Balancing Microsoft 365’s existing security measures with a SaaS backup and recovery solution will help fill in the gaps and give you the confidence in knowing your data is secure and protected.

It means your team can rely on a secure and efficient cloud-based service that gives them the tools and applications they need to improve productivity, while also knowing their data and communication is protected.

A SaaS backup solution provides cloud-to-cloud backup, extending data protection and accessibility best practices to the cloud.

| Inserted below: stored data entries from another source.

import Summits.ResolutionOfSingularities.ResolutionOfSingularities.Theorems.FrobeniusClosingSteerLogFrameSlices
import Literature.AlgebraicGeometry.Hironaka2017.Lib.FrobeniusPBasis
import Literature.AlgebraicGeometry.Resolution.RsopMonomialIdeals
import HarnessLib

/-!
# Crux `Steer` (stmt-ResolutionOfSingularities-16345), chain W4.1 — idea-2's dictionary DICT
# `SimpleIsLogFinal`, piece **3: READING THE FIRST INTEGRALS** — simultaneous weights, the exchange of one
# regular parameter for a homogeneous one, and the Kunz `p`-basis reading of an element killed by a
# DIAGONAL family of derivations

OURS (campaign `res-hironaka`, rung L, slot W4.1, chain W4.1; seat res-D-pv-007 AS res-L0-w41-stub-5; replaces
the role of no printed item; NOT a statement of the manuscript under review [claim: Hironaka2017, status:
under-review]; AI-produced, weaker than expert review). Theses-free, definition-free, pure commutative algebra
over piece 2 (`…LogFrameSlices`), the lane library LIB-03 (Kunz `p`-basis, `Lib/FrobeniusPBasis.lean`) and the
tree's `IsRsopPart` (`Resolution/RsopMonomialIdeals.lean`).

## Results (namespace `…SwitchingDichotomy.LogFrame`)

* `exists_simultaneous_eigen_decomposition` — a finite family of COMMUTING derivations `ε j` with `ε j ^[p] = ε j`
  decomposes every element of an `ε`-stable additive subgroup `P` into finitely many SIMULTANEOUS eigenvectors
  in `P` with prime-field weights (iterate piece 2's `exists_eigen_decomposition`).
* `exists_span_update_eq` (**EXCHANGE**) — `y` part of a regular system of parameters generating `𝔪`; if `y m₀`
  is congruent modulo `(y m : m ≠ m₀)` to a finite sum of elements `u l ∈ 𝔪`, then for some `l` the family
  `y[m₀ ↦ u l]` still generates `𝔪` (primality of `(y m : m ≠ m₀)` and locality).
* `apply_prod_pow_of_diag` — a derivation DIAGONAL on `y` (`θ (y i) = w i * y i`, `w i ∈ ℕ`) multiplies the monomial
  `y^α` by the weight `∑ α i * w i`.
* `exists_pow_mul_eq_sum_of_diag` (**KUNZ READING**) — `A` regular local of characteristic `p`, F-finite with
  perfect residue field, `y` a regular system of parameters; a family of diagonal derivations with natural
  weights kills `g`, and the only exponent vectors `α ∈ [0,p)^n` all of whose weights vanish mod `p` are the
  `α = (α m₀ · ν) mod p` for a fixed `ν` with `ν m₀ = 1`. Then `D ^ p * g = ∑_{k<p} (e k) ^ p * w₀ ^ k` with `D ≠ 0`
  and `w₀ = ∏ y i ^ ν i`: `g` is a `p`-th-power combination of the powers of the MONOMIAL `w₀` (Kunz: `A` is free
  over `A^p` on the monomials `y^α`; a derivation kills `A^p`, so `θ g = ∑ c_α (∑ α i w i) y^α` and independence
  forces `c_α = 0` off the line `α ≡ k ν`; `w₀ ^ k = (∏ y i ^ ⌊kν i/p⌋)^p · y^{(kν) mod p}`).

Sources: E. Kunz, Amer. J. Math. 91 (1969), Thm. 2.1 (the `p`-basis); H. Matsumura, *Commutative Ring Theory*,
§25, §30; folklore (weights of diagonal derivations / `μ_p`-gradings). [cite: Kunz1969, Thm. 2.1]
[cite: Matsumura1987, §25, §30] [folklore]
-/

noncomputable section

-- `Summit.<S>.<S>.…` duplicates the summit name by design (single-problem summit).
set_option linter.dupNamespace false
set_option autoImplicit false

namespace Summit.ResolutionOfSingularities.ResolutionOfSingularities.Theorems.SwitchingDichotomy

namespace LogFrame

open IsLocalRing Finset
open Literature.AlgebraicGeometry.Resolution
open Literature.AlgebraicGeometry.Hironaka2017.S02Preliminaries

variable {A : Type*} [CommRing A]

/-! ## §0 Simultaneous weights for a commuting family with `ε^[p] = ε` -/

section Simultaneous

variable (p : ℕ) [Fact p.Prime] [CharP A p] {κ : Type*} (ε : κ → Derivation ℤ A A)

It can protect against data loss due to a host of reasons:

  • User error
  • External security breach
  • Service failures
  • Ransomware

Cloud-to-cloud backup offers businesses faster backup and recovery speeds, and much like the major benefits of Microsoft 365, cloud backups are available anywhere, at any time.

A SaaS backup solution not only protects your company’s critical data, but ensures quick recovery in the event of a catastrophic loss.

What Backup Tools Are Available for Microsoft 365 Users?

As more businesses turn to the flexibility, efficiency and power of cloud-based office services, it’s time to start thinking differently as the end-user.

In addition to ensuring your Microsoft 365 administrator is properly set-up to keep your company’s information available and secure, you must realize that backing up your data is a shared responsibility.

Instead of asking yourself: How secure is my cloud-based office service? Ask: How can I securely use my cloud-based office service?

That means developing and implementing a reliable data backup and recovery strategy that goes beyond native functionality within Office 365.

Preparing for the worst to happen before it happens is good business. Relying on a third-party SaaS backup solution is smart business.

Data loss can occur for a number of reasons:

  • Accidental deletion
  • Departing employee
  • Ransomware or other hacking schemes
  • Malicious insider
  • Rogue applications
  • Provider’s outage

The best way to protect from any of these common causes is to adopt an independent backup solution. Backupify is a simple, cost-effective, automated and secure solution that mitigates personal and company risk in the cloud.

Backupify for Microsoft 365 ensures:

  • Microsoft 365 users and sites backed up three times a day
  • Unlimited storage
  • Captures snapshots of each users’ Microsoft Exchange online, Teams, OneDrive, SharePoint Online, Calendar, and Contacts
  • New user detection; Backup and automatic archiving of departing employees
  • Manage backups, restores, and exports easily via web UI
  • Built-in data encryption at rest and in transit; Core audit logs
  • Non-destructive restore, export capabilities
  • Restore files, sites, email, calendar directly into the live environment

With Backupify for Microsoft 365, your company will know there is a secure and reliable backup and restore solution in place, as your team takes advantage of the power and flexibility of working successfully in the cloud.